### Records

BEGIN

import Mathlib
import Literature.Algebra.Homology.ExtModPowers

/-!
# Venture HSemireg — THEOREM P's necessity step in the kernel: obstruction classes natural along a short exact
# sequence FACTOR THROUGH THE PRESENTATION when the obstruction of the presented object vanishes (both levels)

HONEST FRAMING. Lean side of the computation cell `pub-hsemireg` (S4-PUSH, H2 door PAD-4; seat s4-prove-1 g25,
2026-08-28; TIER-3 = first kernel piece of the MODEL-TO-SHEAF BRIDGE of `Pad4FirstOrderModel.lean` (row 716) and
`Pad4FirstOrderModelEnd.lean` (`theoremLZeta_holds`)). GENERIC HOMOLOGICAL ALGEBRA in an arbitrary abelian category
with Mathlib's derived `CategoryTheory.Abelian.Ext`; every proof is a long-exact-sequence step
(`Ext.covariant_sequence_exact₂`, `Ext.contravariant_sequence_exact₁`), biproduct bookkeeping
(`Ext.comp_sum`, `biproduct.ι_π`) or `ℤ`-bilinearity of `Ext.comp` (the tree's `Literature.Algebra.Homology.Ext.zsmul_comp`
∕ `Ext.comp_zsmul`, the only reason for the one Literature import). Nothing here constructs a variety, a sheaf, an Atiyah class or a semiregularity
map; no Literature FACT (`def … : Prop`) is declared or used; no instance, no notation; no object is certified; census-neutral.
NOTHING HERE SAYS THAT HC ∕ HC_CM ∕ HC_AV ∕ W₆ ∕ HC_Kum4Type HOLDS OR FAILS, and nothing here is a statement about
`stub_rung_pad4_seedAt`.

WHAT THIS FILE IS (the dictionary to row 716, §3 of `Pad4FirstOrderModel.lean`). A two-level design is a short exact
sequence `0 → E₊ →φ E₋ →g E → 0` (there: `E₊ = ⊕_j P_j`, `E₋ = ⊕_i N_i`, line bundles on `S⁴`). A first-order
obstruction theory along one tangent direction `κ` assigns to each of `E₊, E₋, E` a degree-`n` self-extension
(`n = 2` there: `ob_κ(X) = κ ∪ At(X) ∈ Ext²(X, X)`), NATURAL with respect to `φ`, to `g` and to the extension class
`[S] ∈ Ext¹(E, E₊)` (the three commuting squares `NaturalAlong.comm_f ∕ comm_g ∕ comm_δ` below; for Atiyah-type
obstructions they hold because the Atiyah class is functorial on the derived category — THAT functoriality, the
Künneth–Leray coordinates of row 716 §THE MODEL and the formula `ob_κ = κ ∪ c₁` on line bundles are NOT in this file
and remain the paper part of the bridge). THEOREM P's necessity step (cell documents DOORY0-SCOPING §2 LEMMA and
vhodge ROUTE-P3 THEOREM P «… or of E₊», quoted in row 716's docstring of `Design.H2` as «necessary for `ob_κ(E) = 0`»)
is then the pair of long-exact-sequence facts proved here:
* LOWER LEVEL (`exists_lower_of_natural`): `ob(E) = 0 ⇒ ∃ η ∈ Extⁿ(E₋, E₊), η ∘ φ = ob(E₋)` — uses `comm_g` only;
* UPPER LEVEL (`exists_upper_of_natural`, «or of E₊»): `ob(E) = 0 ⇒ ∃ η′ ∈ Extⁿ(E₋, E₊), φ ∘ η′ = ob(E₊)` — uses
  `comm_δ` only;
and, when `E₊ = ⨁ P`, `E₋ = ⨁ N` are finite biproducts and the theory is also natural with respect to the biproduct
injections ∕ projections (so that `ob(⨁ N)` is block-diagonal, `blockDiagonal_of_natural_ι`), the two factorisations
READ ENTRYWISE are exactly the shapes of row 716's `Design.LowerColumnSolvable` (column `N_i`: `Σ_j φ_{N_r P_j} ∘ η_j =
δ_{ri} ob(N_i)` for all `r`) and `Design.UpperRowSolvable` (row object `P_j`: `Σ_i η′_i ∘ φ_{N_i P_s} = δ_{sj} ob(P_j)`
for all `s`; row 716 keeps only the `UpperRowPure` rows — a necessary condition may drop rows):
`lowerColumns_of_lower`, `upperRows_of_upper`. Finally (§4) the three squares themselves are reduced to primitive
ones: for an obstruction of the form `ob(X) = a(X) ≫ c(X)` (`a` Atiyah-like `X → T X`, `c` contraction-like `T X → X`)
naturality of `a` and of `c` along `φ`, `g` and the connecting classes of `S` and of the twisted sequence gives a
`NaturalAlong` datum (`NaturalAlong.ofComposite`; the tree's `atiyahClass_naturality` is the `a`-square along module
maps; the other primitive squares are NOT in the tree). Composition convention: Mathlib's `Ext.comp` is diagrammatic
(`α.comp β` = «`α` then `β`»).

SOURCES (cell documents, sha16; dictionary only): Pad4FirstOrderModel.lean (row 716, §3 docstrings of `LowerColumnSolvable`,
`UpperRowSolvable`, `H2`); DOORY0-SCOPING-search-1.md 6646c0578f77052d §2 LEMMA; PAD4-FIRSTORDER-search-1.md v1.1
93f71c42cb445756 §0 (H2) («THEOREM P (a)(b) applied on BOTH sides (g : E₋ → E and δ : E → E₊[1])»);
PAD4-DIAGCLOSURE-search-1.md v1.2 7d6949f2a7067e18 §6 (E1).
-/

noncomputable section
namespace Summit.Ventures.HSemireg.TwoLevelObstruction
import Summits.ValiantsHypothesis.ValiantsHypothesis.Theorems.GrenetZeonDualUnipotentThreeHalvesLongMassMixedWords

/-!
# `GrenetZeon.DualUnipotentThreeHalves` (stmt-ValiantsHypothesis-24318), line `slow_core`, stub (c) `SlowCore.LongMassSlowLawInv`:
# THE FLAG ENGINE in the algebraic currency — words with many deep letters vanish; the intrinsic COARSENING certificate

The converse-side companion of ✓ `window_iff_mixedWords` (`…LongMassMixedWords`): the one SUFFICIENT mechanism behind every «graded» row of the
cell (flag / band / level certificates, block coarsening of `𝔫_b`), stated without pencils or coordinates.  Let `F : ℕ → Submodule ℂ ℂ^b` be a
monotone filtration with `F 0 = ⊥`, `F L = ⊤`.  Say a matrix `M` DROPS `d` levels if `M · F(i + d) ≤ F(i)` for all `i`.

* ★ `mulVec_prod_mem_of_drops` — a word whose letters drop `d_1, …, d_p` levels maps `F(i + Σ d_t)` into `F(i)`;
* ★★ `word_eq_zero_of_drops` — hence a word of total drop `≥ L` VANISHES;
* ★★★ `window_of_flag` — if every `A ∈ V` drops `1` level and every `w ∈ W` drops `r` levels, then `(V, W)` has the window property at every
  order `k` with `L ≤ (k + 1)·r` (each word with `q > k` letters `w` has total drop `≥ q·r ≥ L`), for EVERY window `n`.

So, intrinsically: a nilpotent `V` adapted to a flag of length `L` is certified by its deep part `W = {w ∈ V : w drops r}` at order `⌈L/r⌉ − 1`;
with `codim_V W ≤ #(short positions)` this is the block-coarsening price of the triangularisable rows (✓ `relCert_of_acyclicSupport`, pencil
currency) — now available to a seat working in the submodule / mixed-word currency of ✓ `longMassSlowLawInv_iff_mixedWords`.
Honest framing.  A sufficient-condition engine (`--supports stmt-ValiantsHypothesis-24318`), NOT progress on (c): (c) `SlowCore.LongMassSlowLawInv`,
S3, the crux 24318, 8062 and `VP ≠ VNP` remain OPEN / NOT proved.  No sorry, no definitions, no named facts.
-/

-- single-conjunct layout: Sub = Summit, duplicated namespace component intended (the name is mandated)
set_option linter.dupNamespace false
set_option autoImplicit false

noncomputable section

namespace Summit.ValiantsHypothesis.ValiantsHypothesis.Theorems.GrenetZeon.LongMassHomogenise

open MvPolynomial Matrix
open scoped BigOperators

variable {b : ℕ}

/-! ## §1 Words along a flag -/

/-- ★ A word whose `t`-th letter drops `d t` levels of the monotone filtration `F` maps `F (i + Σ_t d t)` into `F i`. -/
theorem mulVec_prod_mem_of_drops (F : ℕ → Submodule ℂ (Fin b → ℂ)) (hmono : Monotone F) :
    ∀ (p : ℕ) (M : Fin p → Matrix (Fin b) (Fin b) ℂ) (d : Fin p → ℕ),
      (∀ t i, ∀ v ∈ F (i + d t), (M t).mulVec v ∈ F i) →
      ∀ i, ∀ v ∈ F (i + ∑ t, d t), ((List.ofFn M).prod).mulVec v ∈ F i
  | 0, M, d, _, i, v, hv => by
    rw [List.ofFn_zero, List.prod_nil, Matrix.one_mulVec]
    simpa using hv
  | p + 1, M, d, hM, i, v, hv => by
    rw [List.ofFn_succ, List.prod_cons, ← Matrix.mulVec_mulVec]
    refine hM 0 i _ (mulVec_prod_mem_of_drops F hmono p (fun t => M t.succ) (fun t => d t.succ) (fun t => hM t.succ) (i + d 0) v ?_)
    rw [Fin.sum_univ_succ, ← add_assoc] at hv
    exact hv

/-- ★★ **WORDS OF TOTAL DROP `≥ L` VANISH** (`F 0 = ⊥`, `F L = ⊤`). -/
theorem word_eq_zero_of_drops (F : ℕ → Submodule ℂ (Fin b → ℂ)) (hmono : Monotone F) (hF0 : F 0 = ⊥) {L : ℕ} (hFL : F L = ⊤)
    {p : ℕ} (M : Fin p → Matrix (Fin b) (Fin b) ℂ) (d : Fin p → ℕ) (hM : ∀ t i, ∀ v ∈ F (i + d t), (M t).mulVec v ∈ F i)
    (hL : L ≤ ∑ t, d t) : (List.ofFn M).prod = 0 := by
  have hall : ∀ v : Fin b → ℂ, ((List.ofFn M).prod).mulVec v = 0 := by
    intro v
    have hv : v ∈ F (0 + ∑ t, d t) := by
      rw [zero_add]
      exact hmono hL (by rw [hFL]; exact Submodule.mem_top)
    have := mulVec_prod_mem_of_drops F hmono p M d hM 0 v hv
    rwa [hF0, Submodule.mem_bot] at this
  ext i j
  have := congr_fun (hall (Pi.single j 1)) i
  rw [Matrix.mulVec_single_one] at this
  rw [Matrix.zero_apply]
  simpa using this

/-! ## §2 The intrinsic coarsening certificate -/

/-- ★★★ **THE FLAG ENGINE.**  If every `A ∈ V` drops one level and every `w ∈ W` drops `r` levels of a monotone filtration `F` with `F 0 = ⊥`,
`F L = ⊤`, and `L ≤ (k + 1)·r`, then `(V, W)` has the window property at order `k`, for every window `n`. -/
theorem window_of_flag (F : ℕ → Submodule ℂ (Fin b → ℂ)) (hmono : Monotone F) (hF0 : F 0 = ⊥) {L : ℕ} (hFL : F L = ⊤)
    (V W : Submodule ℂ (Matrix (Fin b) (Fin b) ℂ)) (r k : ℕ) (hL : L ≤ (k + 1) * r)
    (hV : ∀ A ∈ V, ∀ i, ∀ v ∈ F (i + 1), A.mulVec v ∈ F i) (hW : ∀ w ∈ W, ∀ i, ∀ v ∈ F (i + r), w.mulVec v ∈ F i) (n : ℕ) :
    ∀ A ∈ V, ∀ w ∈ W, ∀ p : ℕ, p ≤ n - 1 → ∀ i j : Fin b,
      ((((A.map (C : ℂ → MvPolynomial (Fin 1) ℂ) + (X 0 : MvPolynomial (Fin 1) ℂ) • w.map C) ^ p :
        Matrix (Fin b) (Fin b) (MvPolynomial (Fin 1) ℂ)) i j).totalDegree ≤ k) := by
  rw [window_iff_mixedWords]
  intro A hA w hw p _ q hq
  refine Finset.sum_eq_zero fun ε hε => ?_
  rw [Finset.mem_filter] at hε
  refine word_eq_zero_of_drops F hmono hF0 hFL _ (fun t => if ε t then r else 1) (fun t i v hv => ?_) ?_
  · by_cases h : ε t
    · simp only [h, if_true] at hv ⊢
      exact hW w hw i v hv
    · simp only [h, if_false, Bool.false_eq_true] at hv ⊢
      exact hV A hA i v hv
  · -- total drop `≥ q·r ≥ (k+1)·r ≥ L`
    have hsum : q * r ≤ ∑ t, (if ε t then r else 1) := by
      rw [← hε.2, Finset.sum_mul]
      refine Finset.sum_le_sum fun t _ => ?_
      split_ifs <;> simp
    calc L ≤ (k + 1) * r := hL
      _ ≤ q * r := Nat.mul_le_mul_right r hq
      _ ≤ _ := hsum

end Summit.ValiantsHypothesis.ValiantsHypothesis.Theorems.GrenetZeon.LongMassHomogenise

end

END

### Exercise goal
Filter the records above for the string "certified" and copy each matching line.

### Output of the task
map; no Literature FACT (`def … : Prop`) is declared or used; no instance, no notation; no object is certified; census-neutral.
So, intrinsically: a nilpotent `V` adapted to a flag of length `L` is certified by its deep part `W = {w ∈ V : w drops r}` at order `⌈L/r⌉ − 1`;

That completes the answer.